British physical chemist

Isabel Hodgson Hadfield (29 January 1893 – 6 February 1965) was a British physical chemist and one of the first women to be employed as a scientific member of staff for the metallurgy department of the National Physical Laboratory (NPL).

== Early life ==
Isabel Hodgson Hadfield was born on 29 January 1893 to Annie (née Hodgson) and George William Hadfield in Welling, Kent, the youngest of three siblings.

== Education ==
Hadfield graduated from East London College in 1914, where her father was a schoolmaster. She earned an M.Sc. in 1923 as a result of her work with the metallurgy department of the National Physical Laboratory.

== Career ==
Hadfield joined the Birmingham Education Council in 1915, working as a chemistry mistress. In 1917, she joined the National Physical Laboratory as a junior assistant. She was one of the first two women in the scientific staff within the metallurgy department, alongside Marie Gayler. She initially worked alongside Mr Murdock for the India Office, with a focus on steel analysis.

Although Hadfield joined the NPL as a result of the demand for female scientists during World War I, she continued with the department after the War. She moved to work in research and testing on the chemical problems related to aeronautics with Dr Guy Barr, contributing to reports submitted to the Fabrics Research Co-ordinating Committee of DSIR. These reports focused on the effects of acid traces and light on the strength of cotton.

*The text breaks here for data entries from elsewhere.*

/-- **The restricted-law / plain-`openConn` matrix at `q = 1` is KN's `openConnIn` matrix**: for a weighting
`W` finitely supported in `Sfin` and `o ∈ A`,
`(fkLaw Sfin (restrW A W) 1)(o ↔ T) = P_W(o ↔ T inside A)`. [cite: KozmaNitzan2024, §4 p. 24] -/
theorem fkLaw_restrW_one_real_biUnion_openConn {W : Sym2 (Site d) → unitInterval} {Sfin : Finset (Site d)}
    (hW : FinSupp W Sfin) (A : Set (Site d)) {o : Site d} (ho : o ∈ A) (T : Finset (Site d)) :
    (fkLaw Sfin (restrW A W) 1).real (⋃ t ∈ T, openConn o t) =
      (prodBernoulli W).real (⋃ t ∈ T, openConnIn A o t) := by
  rw [fkLaw_one_of_finSupp (finSupp_restrW_set hW A)]
  exact prodBernoulli_restrW_real_biUnion_openConn_finset W A ho T

/-- **The FK target matrix at `q = 1` is the tree's `TargetProperty` matrix** (`fkLaw Sfin W 1 = prodBernoulli W`
under the standing hypothesis `FinSupp W Sfin`). [cite: KozmaNitzan2024, §4 Lemma 10 (pp. 17–22)] -/
theorem fkTargetAt_one_iff (p : unitInterval) (δ ε : ℝ) (H : List (Geom d)) (R : ℕ) :
    FKTargetAt d 1 p δ ε H R ↔
      ∀ (W : Sym2 (Site d) → unitInterval) (Sfin D : Finset (Site d)) (lo hi : Site d)
        (T : Finset (Site d)) (o : Site d),
        FinSupp W Sfin → IsSubbox W p D → D ⊆ Sfin → o ∈ Sfin → o ∉ D →
        Finset.Icc (lo - (R : Site d)) (hi + (R : Site d)) ⊆ D →
        IsTarget T lo hi D R H → T ⊆ D → T.Nonempty →
        1 - δ < (prodBernoulli W).real (⋃ b ∈ Finset.Icc lo hi, openConn o b) →
          1 - ε < (prodBernoulli W).real (⋃ t ∈ T, openConn o t) := by
  constructor
  · intro h W Sfin D lo hi T o hfin hsub hDS ho hoD hIcc htgt hTD hTne hB
    have h' := h W Sfin D lo hi T o hfin hsub hDS ho hoD hIcc htgt hTD hTne
    rw [fkLaw_one_of_finSupp hfin] at h'
    exact h' hB
  · intro h W Sfin D lo hi T o hfin hsub hDS ho hoD hIcc htgt hTD hTne hB
    rw [fkLaw_one_of_finSupp hfin] at hB ⊢
    exact h W Sfin D lo hi T o hfin hsub hDS ho hoD hIcc htgt hTD hTne hB

/-- **The restricted FK corridor matrix at `q = 1` is the tree's corridor matrix** (both events read
"inside `A`" / "inside `U`" under `P_{T.W}`; `T.o ∈ A ⊆ U`). [cite: KozmaNitzan2024, §4 Lemma 12 (pp. 23–25)] -/
theorem fkCorridorRestrAt_one_iff (p : unitInterval) (δ ε : ℝ) (m : ℕ) :
    FKCorridorRestrAt d 1 p δ ε m ↔
      ∀ T : CData d, T.Hyp p → m ≤ T.r →
        1 - δ < (prodBernoulli T.W).real
            (⋃ b ∈ Finset.Icc (T.c - ((3 * T.r : ℕ) : Site d)) (T.c + ((3 * T.r : ℕ) : Site d)),
              openConnIn (↑T.Aset : Set (Site d)) T.o b) →
          1 - ε < (prodBernoulli T.W).real (⋃ b ∈ T.Tn (3 * T.r), openConnIn (↑T.Uset : Set (Site d)) T.o b) := by
  have key : ∀ T : CData d, T.Hyp p →
      ((fkLaw T.Sfin (restrW (↑T.Aset : Set (Site d)) T.W) 1).real
          (⋃ b ∈ Finset.Icc (T.c - ((3 * T.r : ℕ) : Site d)) (T.c + ((3 * T.r : ℕ) : Site d)), openConn T.o b) =
        (prodBernoulli T.W).real
          (⋃ b ∈ Finset.Icc (T.c - ((3 * T.r : ℕ) : Site d)) (T.c + ((3 * T.r : ℕ) : Site d)),
            openConnIn (↑T.Aset : Set (Site d)) T.o b)) ∧
      ((fkLaw T.Sfin (restrW (↑T.Uset : Set (Site d)) T.W) 1).real (⋃ b ∈ T.Tn (3 * T.r), openConn T.o b) =
        (prodBernoulli T.W).real (⋃ b ∈ T.Tn (3 * T.r), openConnIn (↑T.Uset : Set (Site d)) T.o b)) := by
    intro T hT
    have hoA : T.o ∈ (↑T.Aset : Set (Site d)) := Finset.mem_coe.2 (T.o_mem_Aset hT)
    have hoU : T.o ∈ (↑T.Uset : Set (Site d)) := Finset.mem_coe.2 (T.Aset_subset_Uset (T.o_mem_Aset hT))
    exact ⟨fkLaw_restrW_one_real_biUnion_openConn hT.fin _ hoA _,
      fkLaw_restrW_one_real_biUnion_openConn hT.fin _ hoU _⟩
  constructor
  · intro h T hT hmr hyp
    obtain ⟨e₁, e₂⟩ := key T hT
    have h' := h T hT hmr
    rw [e₁, e₂] at h'
    exact h' hyp
  · intro h T hT hmr hyp
    obtain ⟨e₁, e₂⟩ := key T hT
    rw [e₁] at hyp
    rw [e₂]
    exact h T hT hmr hyp

end Transport

/-! ### 5. The examination vocabulary at `q = 1` is the tree's (`condFK`, `badFK`, `ValidFK`, `OriginFK`) -/

section SchemeAtOne

variable (S : KSch d)

/-- The law of (30)-FK at `q = 1` is KN's pinned-restricted product law `prodBernoulli (Wt)`.
[cite: KozmaNitzan2024, §4 p. 27 ((30))] -/
theorem fkLaw_Wt_one (h : ProbeHistory (Site d)) (e : Site 2 × MDir) (du : MDir) (j : ℕ)
    (o : Finset (Sym2 (Site d))) :
    fkLaw (S.Sx h e du) (S.Wt h e du j o) 1 = prodBernoulli (S.Wt h e du j o) :=
  fkLaw_one_of_finSupp (finSupp_restrW (S.Sx h e du) _)

/-- The minimal law `P^x` at `q = 1` is `prodBernoulli (Wfull)`. [cite: KozmaNitzan2024, §4 p. 28 (Ω)] -/
theorem fkLaw_Wfull_one (h : ProbeHistory (Site d)) (e : Site 2 × MDir) (du : MDir) :
    fkLaw (S.Sx h e du) (S.Wfull h e du) 1 = prodBernoulli (S.Wfull h e du) :=
  fkLaw_one_of_finSupp (finSupp_restrW (S.Sx h e du) _)

/-- The law of (32) at `q = 1` is `prodBernoulli (W₀)`. [cite: KozmaNitzan2024, §4 p. 28 ((32))] -/
theorem fkLaw_W₀_one (h : ProbeHistory (Site d)) (e : Site 2 × MDir) :
    fkLaw (S.V h ∪ S.C.Ewv e.1 e.2) (S.W₀ h e) 1 = prodBernoulli (S.W₀ h e) :=
  fkLaw_one_of_finSupp (finSupp_restrW (S.V h ∪ S.C.Ewv e.1 e.2) _)

/-- (30)-FK at `q = 1` is the tree's (30). [cite: KozmaNitzan2024, §4 p. 27 ((30))] -/
theorem condFK_one_iff (h : ProbeHistory (Site d)) (e : Site 2 × MDir) (du : MDir) (j : ℕ)
    (o : Finset (Sym2 (Site d))) : condFK S 1 h e du j o ↔ S.cond h e du j o := by
  unfold condFK KSch.cond
  rw [fkLaw_Wt_one]

/-- The FK bad event at `q = 1` is the tree's bad event. [cite: KozmaNitzan2024, §4 p. 27 (j_x), p. 31] -/
theorem badFK_one_eq (h : ProbeHistory (Site d)) (e : Site 2 × MDir) (du : MDir) :
    badFK S 1 h e du = S.bad h e du := by
  ext ω
  simp only [badFK, KSch.bad, Set.mem_setOf_eq, condFK_one_iff]

/-- FK-valid histories at `q = 1` are the tree's valid histories. [cite: KozmaNitzan2024, §4 pp. 26–28 ((29), (31), (32))] -/
theorem validFK_one_iff (h : ProbeHistory (Site d)) (e : Site 2 × MDir) : ValidFK S 1 h e ↔ S.Valid h e := by
  constructor
  · rintro ⟨h1, h2, h3, h4, h5, h6⟩
    rw [fkLaw_W₀_one] at h6
    exact ⟨h1, h2, h3, h4, h5, h6⟩
  · rintro ⟨h1, h2, h3, h4, h5, h6⟩
    refine ⟨h1, h2, h3, h4, h5, ?_⟩
    rw [fkLaw_W₀_one]
    exact h6

/-- (32)-FK at the origin at `q = 1` is the conclusion of the tree's `KSch.hQ0_of_hit` (the event
`{0 ↔ M_v inside Q_0 ∪ E_{0,v}}` is determined by the pairs inside the region, where the origin weighting is the
whole-lattice pinned weighting — locality, fk-ref R-g8-1). [cite: KozmaNitzan2024, §4 p. 28 ((32) for w = 0)] -/
theorem originFK_one_iff (du : MDir) :
    OriginFK S 1 du ↔
      1 - S.δc < (prodBernoulli (pinW (lattW d S.p) ↑S.U₀ ↑S.U₀)).real
        (⋃ t ∈ (↑(S.C.M ((0 : Site 2) + stepVec du)) : Set (Site d)),
          openConnIn (↑(S.C.Q 0 ∪ S.C.Ewv 0 du) : Set (Site d)) 0 t) := by
  unfold OriginFK
  rw [fkLaw_restrW_one, prodBernoulli_restrW_real_eq_of_determinedBy _ _
    (determinedBy_biUnion_openConnIn _ _ _ subset_rfl) (measurableSet_biUnion_openConnIn _ _ _)]

end SchemeAtOne

/-! ### 6. The five PROVE binders at `q = 1` -/

section Binders

/-- **R2 — the FK target property at `q = 1`** is the tree's Kozma–Nitzan target property, a theorem for
`θ(p) > 0`, `0 < p < 1` (tree `Quant.targetProperty_of_theta_pos`): hittability and the matrix are transported
by `isHittableFK_one_iff` and `fkTargetAt_one_iff`. Cone: THROUGH p205010's additive gluing (`CSH.additiveGluing_holds`,
via `Quant.targetProperty_of_theta_pos`; fk-ref R-g13-1). [cite: KozmaNitzan2024, §4 Lemma 10 (pp. 17–22)] -/
theorem knFreeTargetHittable_one [NeZero d] (p : unitInterval) (hp0 : 0 < (p : ℝ)) (hp1 : (p : ℝ) < 1)
    (hθ : 0 < theta (zdGraph d) 0 p) : KNFreeTargetHittable d 1 p := by
  have hT : TargetProperty d p := Quant.targetProperty_of_theta_pos p hp0 hp1 hθ
  intro ε hε
  obtain ⟨δ, hδ, hH⟩ := hT hε
  refine ⟨δ, hδ, fun H hHfk => ?_⟩
  obtain ⟨R, hR⟩ := hH H fun g hg => isHittable_of_isHittableFK_one (hHfk g hg)
  exact ⟨R, (fkTargetAt_one_iff p δ ε H R).2 hR⟩

/-- Conversely, the FK target property at `q = 1` gives back the tree's target property.
[cite: KozmaNitzan2024, §4 Lemma 10 (pp. 17–22)] -/
theorem targetProperty_of_knFreeTargetHittable_one {p : unitInterval} (h : KNFreeTargetHittable d 1 p) :
    TargetProperty d p := by
  intro ε hε
  obtain ⟨δ, hδ, hH⟩ := h hε
  refine ⟨δ, hδ, fun H hH' => ?_⟩
  obtain ⟨R, hR⟩ := hH H fun g hg => isHittableFK_one_of_isHittable (hH' g hg)
  exact ⟨R, (fkTargetAt_one_iff p δ ε H R).1 hR⟩

/-- **R3 — KN Lemma 11 at `q = 1`** (tree `isHittable_of_mem_elongList_of_target`, through `isHittableFK_one_iff`).
[cite: KozmaNitzan2024, §4 Lemma 11 (p. 22)] -/
theorem knFreeElongatedHittable_one [NeZero d] (p : unitInterval) (hp1 : (p : ℝ) < 1)
    (hθ : 0 < theta (zdGraph d) 0 p) : KNFreeElongatedHittable d 1 p := by
  intro hT _ K hK g hg
  exact isHittableFK_one_of_isHittable (isHittable_of_mem_elongList_of_target p
    (targetProperty_of_knFreeTargetHittable_one hT) hp1 hθ K hK g hg)

/-- **R4 — KN Lemma 12 at `q = 1`** (tree `CData.corridorLemma_of_target`, through `fkCorridorRestrAt_one_iff`).
[cite: KozmaNitzan2024, §4 Lemma 12 (pp. 23–25)] -/
theorem knFreeCorridorRestr_one [NeZero d] (p : unitInterval) (hp1 : (p : ℝ) < 1)
    (hθ : 0 < theta (zdGraph d) 0 p) : KNFreeCorridorRestr d 1 p := by
  intro hT _ ε hε
  obtain ⟨δ, hδ, m, hm⟩ :=
    CData.corridorLemma_of_target p (targetProperty_of_knFreeTargetHittable_one hT) hp1 hθ hε
  exact ⟨δ, hδ, m, (fkCorridorRestrAt_one_iff p δ ε m).2 hm⟩

/-- **R5 — (32) at the origin from one free look, at `q = 1`**: the free look at `q = 1` has exactly the
`P_p`-probability of KN's link event (`fkLaw_hitW_one_real_linkIn`), which is the hypothesis of the tree's
`KSch.hQ0_of_hit`; its conclusion is `OriginFK S 1 du` by `originFK_one_iff` (locality of the origin weighting).
[cite: KozmaNitzan2024, §4 p. 28 ((32) for w = 0)] -/
theorem knFreeOriginLook_one (p : unitInterval) : KNFreeOriginLook d 1 p := by
  intro S _ du hlook
  have hhit := hlook
  unfold FKLookAt at hhit
  rw [fkLaw_hitW_one_real_linkIn, GM.ball_zero] at hhit
  exact (originFK_one_iff S du).2 (S.hQ0_of_hit du hhit)

/-- **R6 — (36)–(37) for one direction at `q = 1`** is the tree's `KSch.real_bad_le`: the restricted corridor
matrix and the target matrix are transported by `fkCorridorRestrAt_one_iff` / `fkTargetAt_one_iff`, valid
histories and the bad event by `validFK_one_iff` / `badFK_one_eq`, the minimal law by `fkLaw_Wfull_one`.
[cite: KozmaNitzan2024, §4 pp. 28–31 ((33), (36), (37))] -/
theorem knFreeBadRestr_one (p : unitInterval) : KNFreeBadRestr d 1 p := by
  intro S _ ε' δ₂ hδ₂ R hcorr htgt hRs h e du hV hdu
  have hV' : S.Valid h e := (validFK_one_iff S h e).1 hV
  have hcorr' := (fkCorridorRestrAt_one_iff S.p S.δc ε' S.C.r).1 hcorr
  have htgt' := (fkTargetAt_one_iff S.p δ₂ S.δc _ R).1 htgt
  rw [fkLaw_Wfull_one, badFK_one_eq]
  exact KSch.real_bad_le hV' hdu hδ₂ (fun T hT hr => hcorr' T hT hr.ge) htgt' hRs

end Binders

end Summit.CriticalPhenomena.PercolationContinuityZ3.Theorems.FK

end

She presented a paper entitled Some Chemical Problems in the Cotton Industry at the International Conference of Women in Science, Industry and Commerce at the British Empire Exhibition on 16 July 1925, speaking alongside the American engineer Ethel H. Bailey and electrical engineer Margaret Partridge. This paper was later published in Vol II Part 4. of The Woman Engineer in September 1925.

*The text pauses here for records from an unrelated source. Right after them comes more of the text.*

import Literature.RingTheory.AlgebraicIndependent.TranscendentalLifts
import Mathlib.RingTheory.WittVector.Complete
import Mathlib.RingTheory.WittVector.Compare
import Mathlib.RingTheory.WittVector.Domain
import Mathlib.RingTheory.WittVector.DiscreteValuationRing
import Mathlib.RingTheory.Smooth.AdicCompletion
import Mathlib.Logic.Function.Basic
import HarnessLib

/-!
# Lifting residues to Witt vectors: algebraically independent lifts and Hensel lifts of smooth points

Topic `Literature/RingTheory/CompleteLocalRings` (the Witt ring `W(κ)` is the Cohen ring of the
perfect field `κ`). The two lifting steps of Cassels' embedding theorem (J. W. S. Cassels, *An
embedding theorem for fields*, Bull. Austral. Math. Soc. 14 (1976), proof of Thm. I: "choose
`ξ_j ∈ ℤ_p` algebraically independent with `ξ_j ≡ a_j`", and "by Hensel's lemma the root `θ̄` of
`H(a, Y) mod p` lifts to a root of `H(ξ, Y)` in `ℤ_p`"), with `ℤ_p` replaced by the ring of Witt
vectors `W(κ)` of a perfect ring `κ` of characteristic `p`:

* `charZero_wittVector` — `W(κ)` has characteristic zero (`κ` non-trivial of characteristic `p`);
* `not_countable_preimage_coeff_zero` — every residue class `{x : W(κ) | x₀ = b}` is uncountable
  (it contains a copy of `{0,1}^ℕ` in the higher Witt coordinates; Cantor);
* `exists_algebraicIndependent_lift_wittVector` — prescribed residues `a : ι → κ` (finite `ι`) have
  lifts `u : ι → W(κ)` algebraically independent over `ℤ`
  (`AlgebraicIndependent.exists_algebraicIndependent_lift`);
* `exists_algHom_wittVector_of_formallySmooth` — **Hensel lift of a smooth point**: for a ring
  `Λ → W(κ)` and a formally smooth `Λ`-algebra `A`, every ring map `A → κ` compatible with
  `Λ → W(κ) → κ` lifts to a `Λ`-algebra map `A → W(κ)` (`W(κ)` is `p`-adically complete, Mathlib
  `WittVector.isAdicCompleteIdealSpanP`, and formally smooth maps lift through complete ideals,
  Mathlib `Algebra.FormallySmooth.exists_mkₐ_comp_eq_of_isAdicComplete`).

## References

* [Cassels1976] J. W. S. Cassels, An embedding theorem for fields, Bull. Austral. Math. Soc. 14
  (1976) 193–198, proof of Thm. I.
* [Matsumura1987] H. Matsumura, Commutative Ring Theory, CUP, Thm. 29.2 and its proof (lifting
  into complete local rings along smooth maps).
-/

noncomputable section

universe u v w

namespace Literature.RingTheory.CompleteLocalRings

open Literature.RingTheory.AlgebraicIndependent

section WittFacts

variable (p : ℕ) [hp : Fact p.Prime] (κ : Type v) [CommRing κ]

/-- **`W(κ)` has characteristic zero** for `κ` a non-trivial ring of characteristic `p`: it
contains `W(𝔽_p) ≅ ℤ_p` (Mathlib `WittVector.equiv`) via the injective `WittVector.map` of
`𝔽_p → κ`. [cite: Matsumura1987, §29 (p-rings; Thm. 29.2)] -/
theorem charZero_wittVector [Nontrivial κ] [CharP κ p] : CharZero (WittVector p κ) := by
  haveI : CharZero (WittVector p (ZMod p)) :=
    charZero_of_injective_ringHom (f := (WittVector.equiv p).symm.toRingHom)
      (WittVector.equiv p).symm.injective
  exact charZero_of_injective_ringHom (f := WittVector.map (ZMod.castHom (dvd_refl p) κ))
    (WittVector.map_injective _ (ZMod.castHom (dvd_refl p) κ).injective)

omit hp in
/-- **Residue classes of `W(κ)` are uncountable**: for every `b ∈ κ` (`κ` non-trivial), the set of
Witt vectors with zeroth coordinate `b` is not countable — the higher coordinates embed `{0,1}^ℕ`,
i.e. the power set of `ℕ`, and Cantor's theorem forbids an injection of that into `ℕ` (Cassels
1976, proof of Thm. I: "`ℤ_p` is uncountable"). [cite: Cassels1976, proof of Thm. I] -/
theorem not_countable_preimage_coeff_zero [Nontrivial κ] (b : κ) :
    ¬ ((fun x : WittVector p κ => x.coeff 0) ⁻¹' {b}).Countable := by
  classical
  intro hc
  set F : Set (WittVector p κ) := (fun x : WittVector p κ => x.coeff 0) ⁻¹' {b} with hF
  obtain ⟨f, hf⟩ := Set.countable_iff_exists_injective.mp hc
  -- `S ↦ (b, 𝟙_S(0), 𝟙_S(1), …)` embeds the power set of `ℕ` into the residue class of `b`
  let c : Set ℕ → ℕ → κ := fun S n =>
    match n with
    | 0 => b
    | m + 1 => if m ∈ S then 1 else 0
  let w : Set ℕ → WittVector p κ := fun S => WittVector.mk p (c S)
  have hw : ∀ S, w S ∈ F := fun S => by
    simp only [hF, Set.mem_preimage, Set.mem_singleton_iff, w, WittVector.coeff_mk, c]
  let g : Set ℕ → F := fun S => ⟨w S, hw S⟩
  have hg : Function.Injective g := by
    intro S T hST
    have hST' : w S = w T := congrArg Subtype.val hST
    ext m
    have hm := congrArg (fun x : WittVector p κ => x.coeff (m + 1)) hST'
    simp only [w, WittVector.coeff_mk, c] at hm
    by_cases hS : m ∈ S <;> by_cases hT : m ∈ T <;> simp_all
  exact Function.cantor_injective (f ∘ g) (hf.comp hg)

/-- **Algebraically independent lifts of prescribed residues in `W(κ)`** (Cassels 1976, proof of
Thm. I, with `ℤ_p` replaced by `W(κ)`): for `κ` an integral domain of characteristic `p` and any
finite family of residues `a : ι → κ`, there are Witt vectors `u_i` with zeroth coordinate `a_i`
which are algebraically independent over `ℤ` — `W(κ)` is a domain of characteristic zero and each
residue class is uncountable (`not_countable_preimage_coeff_zero`), so
`AlgebraicIndependent.exists_algebraicIndependent_lift` applies. [cite: Cassels1976, proof of Thm. I] -/
theorem exists_algebraicIndependent_lift_wittVector [IsDomain κ] [CharP κ p]
    (ι : Type u) [Finite ι] (a : ι → κ) :
    ∃ u : ι → WittVector p κ, AlgebraicIndependent ℤ u ∧ ∀ i, (u i).coeff 0 = a i := by
  haveI : CharZero (WittVector p κ) := charZero_wittVector p κ
  haveI : FaithfulSMul ℤ (WittVector p κ) :=
    (faithfulSMul_iff_algebraMap_injective ℤ (WittVector p κ)).mpr
      (algebraMap ℤ (WittVector p κ)).injective_int
  exact exists_algebraicIndependent_lift ℤ (fun x : WittVector p κ => x.coeff 0)
    (not_countable_preimage_coeff_zero p κ) ι a

end WittFacts

/-! ## Hensel lifts of smooth points into `W(κ)` -/

section Hensel

variable {p : ℕ} [hp : Fact p.Prime] {κ : Type v} [CommRing κ] [CharP κ p] [PerfectRing κ p]
variable {Λ : Type u} [CommRing Λ] [Algebra Λ (WittVector p κ)]
variable {A : Type w} [CommRing A] [Algebra Λ A]

/-- **Hensel lift of a smooth point into the Witt ring** (Cassels 1976, proof of Thm. I, Hensel
step; Matsumura Thm. 29.2: maps from smooth algebras lift into complete local rings). Let
`Λ → W(κ)` be a ring map (`κ` perfect of characteristic `p`), `A` a formally smooth `Λ`-algebra and
`x̄ : A → κ` a ring map compatible with `Λ → W(κ) → κ`. Then `x̄` lifts to a `Λ`-algebra map
`x : A → W(κ)` with zeroth Witt coordinate `x̄`. Proof: `W(κ)/p ≅ κ` (Mathlib
`WittVector.quotientPEquiv`), `W(κ)` is `p`-adically complete (`WittVector.isAdicCompleteIdealSpanP`)
and formally smooth algebras lift through adically complete ideals
(`Algebra.FormallySmooth.exists_mkₐ_comp_eq_of_isAdicComplete`). [cite: Matsumura1987, Thm. 29.2] -/
theorem exists_algHom_wittVector_of_formallySmooth [Algebra.FormallySmooth Λ A] (xbar : A →+* κ)
    (hx : ∀ l : Λ, xbar (algebraMap Λ A l) = WittVector.constantCoeff (algebraMap Λ (WittVector p κ) l)) :
    ∃ x : A →ₐ[Λ] WittVector p κ, ∀ a : A, (x a).coeff 0 = xbar a := by
  set I : Ideal (WittVector p κ) := Ideal.span {(p : WittVector p κ)} with hI
  let e : WittVector p κ ⧸ I ≃+* κ := WittVector.quotientPEquiv
  have he : ∀ y : WittVector p κ, e (Ideal.Quotient.mk I y) = WittVector.constantCoeff y :=
    fun y => WittVector.quotientPEquiv_mk y
  -- the point `x̄` as a `Λ`-algebra map `A → W(κ)/p`
  let f₀ : A →+* WittVector p κ ⧸ I := e.symm.toRingHom.comp xbar
  have hf₀ : ∀ l : Λ, f₀ (algebraMap Λ A l) = algebraMap Λ (WittVector p κ ⧸ I) l := by
    intro l
    change e.symm (xbar (algebraMap Λ A l)) = Ideal.Quotient.mk I (algebraMap Λ (WittVector p κ) l)
    rw [hx, ← he, RingEquiv.symm_apply_apply]
  let f : A →ₐ[Λ] WittVector p κ ⧸ I := { f₀ with commutes' := hf₀ }
  obtain ⟨g, hg⟩ := Algebra.FormallySmooth.exists_mkₐ_comp_eq_of_isAdicComplete (I := I) f
  refine ⟨g, fun a => ?_⟩
  have h1 : Ideal.Quotient.mk I (g a) = f a := by
    rw [← hg]; rfl
  have h2 : e (Ideal.Quotient.mk I (g a)) = xbar a := by
    rw [h1]
    change e (e.symm (xbar a)) = xbar a
    exact e.apply_symm_apply _
  rw [he] at h2
  exact h2

end Hensel

end Literature.RingTheory.CompleteLocalRings

end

Her work experimenting with very small specimens led to her selection in 1931 by Dr Cecil H. Desch to develop microchemical methods in the NPL. As a result of this work she became active in the British Microchemical Club and became known as an authority on microchemistry, developing new techniques and apparatus for use within the field. Her work in microchemistry led her to become a member of the British Standards Institution sub-committee contributing to the production of updates to B.S. 914:1940. Her work included experiments and examinations of porcelain apparatus, which were excluded from the existing standard.

She was a member of the Society for Analytical Chemistry, joining in 1944, and the National Union of Scientific Workers.

She retired from the NPL in March 1953, at which time she held the role of Principal Scientific Officer. She was particularly known within the NPL for her contributions to the welfare of female staff.

Isabel Hodgson Hadfield died in Alresford, Hampshire on 6 February 1965.